Secara sekilas semangat PP Tanah Terlantar adalah implementasi dari UU Ciptakerja. 


Namun apabila ditelisik lebih jauh, praktek “penertiban tanah” terlantar sudah lama diatur didalam Hukum Adat Jambi. 


Berbagai seloko seperti “Ayam Benci disangkak. Tinggal telur. Merayang buah di kebango. Harta Jauh diulang-ulang. Harta Dekat disenano”, “Jauh tidak dipenano. Dekat tidak disiang”, harta jauh tidak dipenano. Harta Dekat tidak disiang”, “Sosok jerami, tunggul pamareh”, Sosok jerami, tunggul pemareh. Kalah durian dek benalu. Ilang Mentaro hilang tanah. Ilang tutur ilang penano”, “Sesap rendah. Tunggul pemarasan”. Atau “sesap rendah. Jerami tinggi”, “sesap mudo”, sesap tuo”, belukar mudo, belukar tuo, belukar lasah, “perimbun”, “hilang celak jambu klelo” adalah kategori sebagai “Tanah terlantar”. 


Dengan demikian apabila tanah kemudian tidak dirawat maka terhadap tanahnya menjadi hilang. Belukar tuo” atau “belukar Lasa”, “sesap rendah jerami tinggi” atau “sesap rendah tunggul pemarasan”, “perimbun”, “Mati tanah. Buat tanaman” dan “Larangan krenggo” adalah Seloko yang menunjukkan tanah yang telah dibuka maka harus ditanami paling lama 3 tahun.
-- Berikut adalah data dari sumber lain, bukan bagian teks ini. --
import Summits.BirchSwinnertonDyer.BirchSwinnertonDyer.Theorems.Rank2Observatory2DescParity
import Mathlib.Topology.Order.IntermediateValue
import Mathlib.Analysis.SpecialFunctions.Pow.Real
import Mathlib.Data.Rat.Lemmas
import HarnessLib

/-!
# BirchSwinnertonDyer — rank ≥ 2 observatory: the norm and real-sign functionals of the cubic-field 2-descent

HONEST FRAMING: per-curve certified theorems and census instruments; no claim on BSD in rank ≥ 2.

Generic file of the KERNEL-2DESC instrument (design `b2b-bsdr2-cert-3/KERNEL-2DESC.md` §2 (M5),
§4 A3/A5(iv)): the two families of `𝔽₂`-functionals cutting the explicit group
`⟨units, prime divisors of F′(θ)⟩·K×²` down to the subspace `V` that can contain a descent value
`(x − θ)·K×²` of a rational point of `E : y² = F(x) = x³ + Ax² + Bx + C` (`F` irreducible,
`K = ℚ(θ)`):

* NORM: `N_{K/ℚ}(x − θ) = F(x) = y²`, so `(x − θ)·z ∈ K²` forces `N(z) ∈ ℚ²`
  (`isSquare_norm_of_isSquare_mul`; `y ≠ 0` by irreducibility, `y_ne_zero_of_irreducible`);
* REAL SIGN at a real place `ρ` whose root `e = ρ(θ)` carries the positive-definite cofactor
  (`0 < 3e² + 2Ae + 4B − A²`, i.e. `F(t) = (t − e)·q(t)` with `q > 0` on `ℝ` — automatic when `F`
  has one real root): `x − e > 0` on real points (`sub_rho_theta_pos`), so `(x − θ)·z ∈ K²` forces
  `ρ(z) > 0` (`rho_pos_of_isSquare_mul`); real embeddings with `ρ(θ)` in a rational interval come
  from a sign change of `F` (`exists_real_embedding_of_sign_change`, IVT + the power basis);
* the computable STANDARD SIEVE `admStd` on pairs of sub-products (integer norms of the generators,
  one sign bit each) and its soundness `admStd_sound`, which is exactly the hypothesis `hadm` of
  `mordellWeilRank_le_of_coverSet` (`…2DescVCover`).

Sorry-free; axioms `propext`, `Classical.choice`, `Quot.sound`. Mathematics: Cassels, *Lectures on
Elliptic Curves* (1991) §15 (norm condition and the localisation at the real place); Silverman AEC
X.1 (Prop. X.1.4).
-/

-- single-conjunct summit: `Summit.BirchSwinnertonDyer.BirchSwinnertonDyer.…` repeats the name by design
set_option linter.dupNamespace false

noncomputable section

open scoped Classical NumberField

open Literature.NumberTheory.NumberFields Polynomial Module

namespace Summit.BirchSwinnertonDyer.BirchSwinnertonDyer.Rank2Observatory.TwoDescCubic

/-! ## `y ≠ 0` on an irreducible cubic -/

/-- A rational point of `y² = F(x)` with `F` irreducible over `ℚ` has `y ≠ 0` (else `x` would be a
rational root). [folklore] -/
theorem y_ne_zero_of_irreducible {A B C : ℤ} (hirr : Irreducible (MonicCubic.polyQ A B C))
    {x y : ℚ} (hE : y ^ 2 = x ^ 3 + A * x ^ 2 + B * x + C) : y ≠ 0 := by
  rintro rfl
  have hroot : IsRoot (MonicCubic.polyQ A B C) x := by
    rw [IsRoot, MonicCubic.polyQ_eq]
    simp only [eval_add, eval_mul, eval_pow, eval_X, eval_C]
    linear_combination -hE
  have h1 := degree_eq_one_of_irreducible_of_root hirr hroot
  have h3 : (MonicCubic.polyQ A B C).degree = 3 := by
    rw [MonicCubic.polyQ_eq]
    compute_degree!
  rw [h3] at h1
  exact absurd h1 (by decide)

/-! ## The norm functional -/

section Norm

variable {K : Type*} [Field K] [NumberField K] {A B C : ℤ} {θ : K}

/-- **Norm condition**: if `(x − θ)·z` is a square in `K` for a rational point `(x, y)` of
`y² = F(x)` (`F` irreducible, `K = ℚ(θ)` cubic), then `N_{K/ℚ}(z)` is a rational square
(`N(x − θ) = F(x) = y²`, `y ≠ 0`). [cite: Cassels1991LecturesEllipticCurves, §15] -/
theorem isSquare_norm_of_isSquare_mul (hirr : Irreducible (MonicCubic.polyQ A B C))
    (hθ : aeval θ (MonicCubic.poly A B C) = 0) (h3 : finrank ℚ K = 3) {x y : ℚ}
    (hE : y ^ 2 = x ^ 3 + A * x ^ 2 + B * x + C) {z : K}
    (hsq : IsSquare ((algebraMap ℚ K x - θ) * z)) : IsSquare (Algebra.norm ℚ z) := by
  have hy : y ≠ 0 := y_ne_zero_of_irreducible hirr hE
  have hN := norm_algebraMap_sub_theta_eq_sq hirr hθ h3 hE
  obtain ⟨r, hr⟩ := hsq
  have hmul := congrArg (Algebra.norm ℚ) hr
  rw [map_mul, map_mul, hN] at hmul
  refine ⟨Algebra.norm ℚ r / y, ?_⟩
  field_simp
  linear_combination hmul

end Norm

/-! ## The real-sign functional -/

section Real

variable {K : Type*} [Field K] {A B C : ℤ} {θ : K}

/-- **Real points lie to the right of the root carrying the definite cofactor**: if `e ∈ ℝ` is a
root of `F` with `0 < 3e² + 2Ae + 4B − A²` (so `F(t) = (t − e)((t + (e + A)/2)² + (3e²+2Ae+4B−A²)/4)`),
then every rational point `(x, y)`, `y ≠ 0`, has `x > e`. [cite: SilvermanAEC2009, Prop. X.1.4] -/
theorem sub_root_pos {e : ℝ} (he : e ^ 3 + A * e ^ 2 + B * e + C = 0)
    (hq : 0 < 3 * e ^ 2 + 2 * A * e + 4 * B - A ^ 2) {x y : ℚ} (hy : y ≠ 0)
    (hE : y ^ 2 = x ^ 3 + A * x ^ 2 + B * x + C) : 0 < (x : ℝ) - e := by
  have hfac : (x : ℝ) ^ 3 + A * (x : ℝ) ^ 2 + B * x + C =
      ((x : ℝ) - e) * (((x : ℝ) + (e + A) / 2) ^ 2 + (3 * e ^ 2 + 2 * A * e + 4 * B - A ^ 2) / 4) := by
    linear_combination he
  have hqpos : 0 < ((x : ℝ) + (e + A) / 2) ^ 2 + (3 * e ^ 2 + 2 * A * e + 4 * B - A ^ 2) / 4 := by
    nlinarith [sq_nonneg ((x : ℝ) + (e + A) / 2)]
  have hF : 0 < (x : ℝ) ^ 3 + A * (x : ℝ) ^ 2 + B * x + C := by
    have hE' : ((y : ℝ)) ^ 2 = (x : ℝ) ^ 3 + A * (x : ℝ) ^ 2 + B * x + C := by exact_mod_cast hE
    rw [← hE']
    have hy' : (y : ℝ) ≠ 0 := by exact_mod_cast hy
    positivity
  rw [hfac] at hF
  exact (mul_pos_iff_of_pos_right hqpos).mp hF

/-- **The real-sign functional**: for a real embedding `ρ` with `e = ρ(θ)` as in `sub_root_pos`,
`ρ(x − θ) > 0` at every rational point. [cite: SilvermanAEC2009, Prop. X.1.4] -/
theorem sub_rho_theta_pos [CharZero K] (ρ : K →+* ℝ)
    (he : ρ θ ^ 3 + A * ρ θ ^ 2 + B * ρ θ + C = 0)
    (hq : 0 < 3 * ρ θ ^ 2 + 2 * A * ρ θ + 4 * B - A ^ 2) {x y : ℚ} (hy : y ≠ 0)
    (hE : y ^ 2 = x ^ 3 + A * x ^ 2 + B * x + C) : 0 < ρ (algebraMap ℚ K x - θ) := by
  have hx : ρ (algebraMap ℚ K x) = (x : ℝ) := eq_ratCast (ρ.comp (algebraMap ℚ K)) x
  rw [map_sub, hx]
  exact sub_root_pos he hq hy hE

/-- If `ρ(ξ) > 0` and `ξ·z` is a square of `K`, then `ρ(z) > 0` (`z ≠ 0`). [folklore] -/
theorem rho_pos_of_isSquare_mul (ρ : K →+* ℝ) {ξ z : K} (hξ : 0 < ρ ξ) (hz : z ≠ 0)
    (hsq : IsSquare (ξ * z)) : 0 < ρ z := by
  obtain ⟨r, hr⟩ := hsq
  have hw : ρ ξ * ρ z = ρ r * ρ r := by rw [← map_mul, hr, map_mul]
  have hρz : ρ z ≠ 0 := (map_ne_zero ρ).mpr hz
  rcases lt_trichotomy (ρ z) 0 with hlt | heq | hgt
  · nlinarith [mul_self_nonneg (ρ r)]
  · exact absurd heq hρz
  · exact hgt

/-- **Positivity of the cofactor from an isolating interval** (the per-curve check): for
`g(e) = 3e² + 2Ae + 4B − A²` and `lo < e < hi`, `g(e) > 0` as soon as either `A² < 3B` (then
`g > 0` on `ℝ`), or `g(lo) ≥ 0`, `g(hi) ≥ 0` and the vertex `−A/3` is not inside `(lo, hi)`.
[folklore] -/
theorem cofactor_pos_of_interval {lo hi : ℚ} {e : ℝ} (hlo : (lo : ℝ) < e) (hhi : e < hi)
    (h : A ^ 2 < 3 * B ∨ (0 ≤ 3 * lo ^ 2 + 2 * A * lo + 4 * B - A ^ 2 ∧
      0 ≤ 3 * hi ^ 2 + 2 * A * hi + 4 * B - A ^ 2 ∧ (3 * hi + A ≤ 0 ∨ 0 ≤ 3 * lo + A))) :
    0 < 3 * e ^ 2 + 2 * A * e + 4 * B - A ^ 2 := by
  rcases h with h1 | ⟨h2, h3, h4 | h4⟩
  · have h1' : ((A : ℝ)) ^ 2 < 3 * B := by exact_mod_cast h1
    nlinarith [sq_nonneg (e + A / 3)]
  · have h3' : (0 : ℝ) ≤ 3 * (hi : ℝ) ^ 2 + 2 * A * hi + 4 * B - A ^ 2 := by exact_mod_cast h3
    have h4' : 3 * (hi : ℝ) + A ≤ 0 := by exact_mod_cast h4
    nlinarith [mul_pos (sub_pos.mpr hhi) (by nlinarith : (0 : ℝ) < -(3 * (e + hi) + 2 * A))]
  · have h2' : (0 : ℝ) ≤ 3 * (lo : ℝ) ^ 2 + 2 * A * lo + 4 * B - A ^ 2 := by exact_mod_cast h2
    have h4' : (0 : ℝ) ≤ 3 * (lo : ℝ) + A := by exact_mod_cast h4
    nlinarith [mul_pos (sub_pos.mpr hlo) (by nlinarith : (0 : ℝ) < 3 * (e + lo) + 2 * A)]

/-- A real root of `F` in `(lo, hi)` from a sign change `F(lo) < 0 < F(hi)` (IVT). [folklore] -/
theorem exists_real_root_of_sign_change {lo hi : ℚ} (hlt : lo < hi)
    (hlo : lo ^ 3 + A * lo ^ 2 + B * lo + C < 0) (hhi : 0 < hi ^ 3 + A * hi ^ 2 + B * hi + C) :
    ∃ e : ℝ, (lo : ℝ) < e ∧ e < hi ∧ e ^ 3 + A * e ^ 2 + B * e + C = 0 := by
  let f : ℝ → ℝ := fun r => r ^ 3 + A * r ^ 2 + B * r + C
  have hf : ContinuousOn f (Set.Icc (lo : ℝ) hi) := by fun_prop
  have hlo' : f lo < 0 := by
    have : ((lo ^ 3 + A * lo ^ 2 + B * lo + C : ℚ) : ℝ) < 0 := by exact_mod_cast hlo
    simpa [f] using this
  have hhi' : 0 < f hi := by
    have : (0 : ℝ) < ((hi ^ 3 + A * hi ^ 2 + B * hi + C : ℚ) : ℝ) := by exact_mod_cast hhi
    simpa [f] using this
  have hle : (lo : ℝ) ≤ hi := by exact_mod_cast hlt.le
  obtain ⟨r, ⟨hr0, hr1⟩, hr⟩ := intermediate_value_Ioo hle hf ⟨hlo', hhi'⟩
  exact ⟨r, hr0, hr1, hr⟩

/-- **A real embedding `ρ : K → ℝ` with `lo < ρ(θ) < hi`** from a sign change of `F` on
`[lo, hi]` (`θ ↦` the root there, through the power basis `1, θ, θ²`). [folklore] -/
theorem exists_real_embedding_of_sign_change [NumberField K]
    (hirr : Irreducible (MonicCubic.polyQ A B C)) (hθ : aeval θ (MonicCubic.poly A B C) = 0)
    (h3 : finrank ℚ K = 3) {lo hi : ℚ} (hlt : lo < hi)
    (hlo : lo ^ 3 + A * lo ^ 2 + B * lo + C < 0) (hhi : 0 < hi ^ 3 + A * hi ^ 2 + B * hi + C) :
    ∃ ρ : K →+* ℝ, (lo : ℝ) < ρ θ ∧ ρ θ < hi := by
  obtain ⟨r, hr0, hr1, hr⟩ := exists_real_root_of_sign_change hlt hlo hhi
  set pb := MonicCubic.pb hirr hθ h3 with hpb
  have hgen : pb.gen = θ := MonicCubic.pb_gen hirr hθ h3
  have hy : aeval r (minpoly ℚ pb.gen) = 0 := by
    rw [hgen, MonicCubic.minpoly_rat_eq hirr hθ, MonicCubic.polyQ_eq]
    simp only [map_add, map_mul, map_pow, aeval_X, aeval_C, eq_ratCast]
    push_cast
    linear_combination hr
  have hθr : (pb.lift r hy).toRingHom θ = r := by
    change pb.lift r hy θ = r
    conv_lhs => rw [← hgen]
    exact PowerBasis.lift_gen pb r hy
  exact ⟨(pb.lift r hy).toRingHom, by rw [hθr]; exact hr0, by rw [hθr]; exact hr1⟩

/-- Any ring map `ρ : K → ℝ` sends a root of `F` to a real root of `F`. [folklore] -/
theorem rho_theta_root (ρ : K →+* ℝ) (hθ : aeval θ (MonicCubic.poly A B C) = 0) :
    ρ θ ^ 3 + A * ρ θ ^ 2 + B * ρ θ + C = 0 := by
  have h := congrArg ρ (MonicCubic.theta_rel hθ)
  simpa only [map_add, map_mul, map_pow, map_intCast, map_zero] using h

end Real

/-! ## The standard sieve on pairs of sub-products and its soundness -/

section Sieve

/-- **Sign of a product**: a product of non-zero reals is positive iff the number of negative
factors is even. [folklore] -/
theorem prod_pos_iff_even_card_neg {ι : Type*} (s : Finset ι) (a : ι → ℝ) (ha : ∀ i, a i ≠ 0) :
    0 < ∏ i ∈ s, a i ↔ Even (s.filter (fun i => a i < 0)).card := by
  induction s using Finset.induction_on with
  | empty => simp
  | insert j s hj ih =>
    rw [Finset.prod_insert hj, Finset.filter_insert]
    have hP : ∏ i ∈ s, a i ≠ 0 := Finset.prod_ne_zero_iff.mpr (fun i _ => ha i)
    by_cases hneg : a j < 0
    · rw [if_pos hneg, Finset.card_insert_of_notMem (by simp [hj]), Nat.even_add_one, ← ih,
        mul_pos_iff]
      constructor
      · rintro (⟨h1, -⟩ | ⟨-, h2⟩)
        · exact absurd h1 (not_lt.mpr hneg.le)
        · exact fun h => absurd h2 (not_lt.mpr h.le)
      · intro h
        exact Or.inr ⟨hneg, lt_of_le_of_ne (not_lt.mp h) hP⟩
    · rw [if_neg hneg, ← ih]
      have hpos : 0 < a j := lt_of_le_of_ne (not_lt.mp hneg) (ha j).symm
      exact mul_pos_iff_of_pos_left hpos

variable {m s : ℕ}

/-- **The standard sieve** on a pair `(T, U)` of sub-products of the unit family and the
prime-generator family: the product of the (integer) norms is a square, and the number of factors
negative at the chosen real place is even. Computable (`decide`). [folklore] -/
def admStd (Nu : Fin m → ℤ) (Ng : Fin s → ℤ) (su : Fin m → Bool) (sg : Fin s → Bool)
    (T : Finset (Fin m)) (U : Finset (Fin s)) : Bool :=
  decide (IsSquare ((∏ i ∈ T, Nu i) * ∏ j ∈ U, Ng j)) &&
    decide (Even ((T.filter fun i => su i = true).card + (U.filter fun j => sg j = true).card))

/-- The empty pair passes the standard sieve. [folklore] -/
theorem admStd_empty (Nu : Fin m → ℤ) (Ng : Fin s → ℤ) (su : Fin m → Bool) (sg : Fin s → Bool) :
    admStd Nu Ng su sg ∅ ∅ = true := by
  simp [admStd]

variable {K : Type*} [Field K] [NumberField K] {A B C : ℤ} {θ : K}

/-- **Soundness of the standard sieve** (= hypothesis `hadm` of `mordellWeilRank_le_of_coverSet`):
with certified norms `N(wᵢ) = Nuᵢ`, `N(gⱼ) = Ngⱼ` and sign bits (`true` = negative) at a real place
`ρ` whose root carries the definite cofactor, every pair `(T, U)` realised by a rational point —
`(x − θ)·∏_T w·∏_U g ∈ K²` — passes `admStd`. [cite: Cassels1991LecturesEllipticCurves, §15] -/
theorem admStd_sound (hirr : Irreducible (MonicCubic.polyQ A B C))
    (hθ : aeval θ (MonicCubic.poly A B C) = 0) (h3 : finrank ℚ K = 3) (ρ : K →+* ℝ)
    (hq : 0 < 3 * ρ θ ^ 2 + 2 * A * ρ θ + 4 * B - A ^ 2)
    {w : Fin m → K} {g : Fin s → K} (hw0 : ∀ i, w i ≠ 0) (hg0 : ∀ j, g j ≠ 0)
    {Nu : Fin m → ℤ} (hNu : ∀ i, Algebra.norm ℚ (w i) = Nu i)
    {Ng : Fin s → ℤ} (hNg : ∀ j, Algebra.norm ℚ (g j) = Ng j)
    {su : Fin m → Bool} (hsu : ∀ i, su i = true ↔ ρ (w i) < 0)
    {sg : Fin s → Bool} (hsg : ∀ j, sg j = true ↔ ρ (g j) < 0)
    (x y : ℚ) (hE : y ^ 2 = x ^ 3 + A * x ^ 2 + B * x + C) (T : Finset (Fin m)) (U : Finset (Fin s))
    (hsq : IsSquare ((algebraMap ℚ K x - θ) * (∏ i ∈ T, w i) * ∏ j ∈ U, g j)) :
    admStd Nu Ng su sg T U = true := by
  set z := (∏ i ∈ T, w i) * ∏ j ∈ U, g j with hz
  have hsq' : IsSquare ((algebraMap ℚ K x - θ) * z) := by rwa [hz, ← mul_assoc]
  have hz0 : z ≠ 0 := mul_ne_zero (Finset.prod_ne_zero_iff.mpr fun i _ => hw0 i)
    (Finset.prod_ne_zero_iff.mpr fun j _ => hg0 j)
  rw [admStd, Bool.and_eq_true, decide_eq_true_eq, decide_eq_true_eq]
  constructor
  · -- the norm functional
    have hN := isSquare_norm_of_isSquare_mul hirr hθ h3 hE hsq'
    have hNz : Algebra.norm ℚ z = (((∏ i ∈ T, Nu i) * ∏ j ∈ U, Ng j : ℤ) : ℚ) := by
      rw [hz, map_mul, map_prod, map_prod, Finset.prod_congr rfl (fun i _ => hNu i),
        Finset.prod_congr rfl (fun j _ => hNg j)]
      push_cast
      rfl
    rw [hNz, Rat.isSquare_intCast_iff] at hN
    exact hN
  · -- the real-sign functional
    have hy := y_ne_zero_of_irreducible hirr hE
    have hξ := sub_rho_theta_pos ρ (rho_theta_root ρ hθ) hq hy hE
    have hρz := rho_pos_of_isSquare_mul ρ hξ hz0 hsq'
    rw [hz, map_mul, map_prod, map_prod] at hρz
    have h1 := prod_pos_iff_even_card_neg T (fun i => ρ (w i)) (fun i => (map_ne_zero ρ).mpr (hw0 i))
    have h2 := prod_pos_iff_even_card_neg U (fun j => ρ (g j)) (fun j => (map_ne_zero ρ).mpr (hg0 j))
    have hfT : T.filter (fun i => su i = true) = T.filter (fun i => ρ (w i) < 0) :=
      Finset.filter_congr (fun i _ => hsu i)
    have hfU : U.filter (fun j => sg j = true) = U.filter (fun j => ρ (g j) < 0) :=
      Finset.filter_congr (fun j _ => hsg j)
    rw [hfT, hfU, Nat.even_add, ← h1, ← h2]
    rw [mul_pos_iff] at hρz
    rcases hρz with ⟨ha, hb⟩ | ⟨ha, hb⟩
    · exact iff_of_true ha hb
    · exact iff_of_false (not_lt.mpr ha.le) (not_lt.mpr hb.le)

end Sieve

end Summit.BirchSwinnertonDyer.BirchSwinnertonDyer.Rank2Observatory.TwoDescCubic

end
Dan kemudian harus dirawat. 


Sehingga Hukum Adat Melayu Jambi yang sudah lama mengatur tentang “tanah terlantar” justru membuktikan Hukum Adat justru lebih unggul daripada Hukum Nasional. 


Dengan demikian, semangat penertibatan “tanah terlantar” yang sudah lama diatur didalam hukum adat kemudian diadopsi menjadi Hukum Nasional haruslah diberi ruang apresiasi.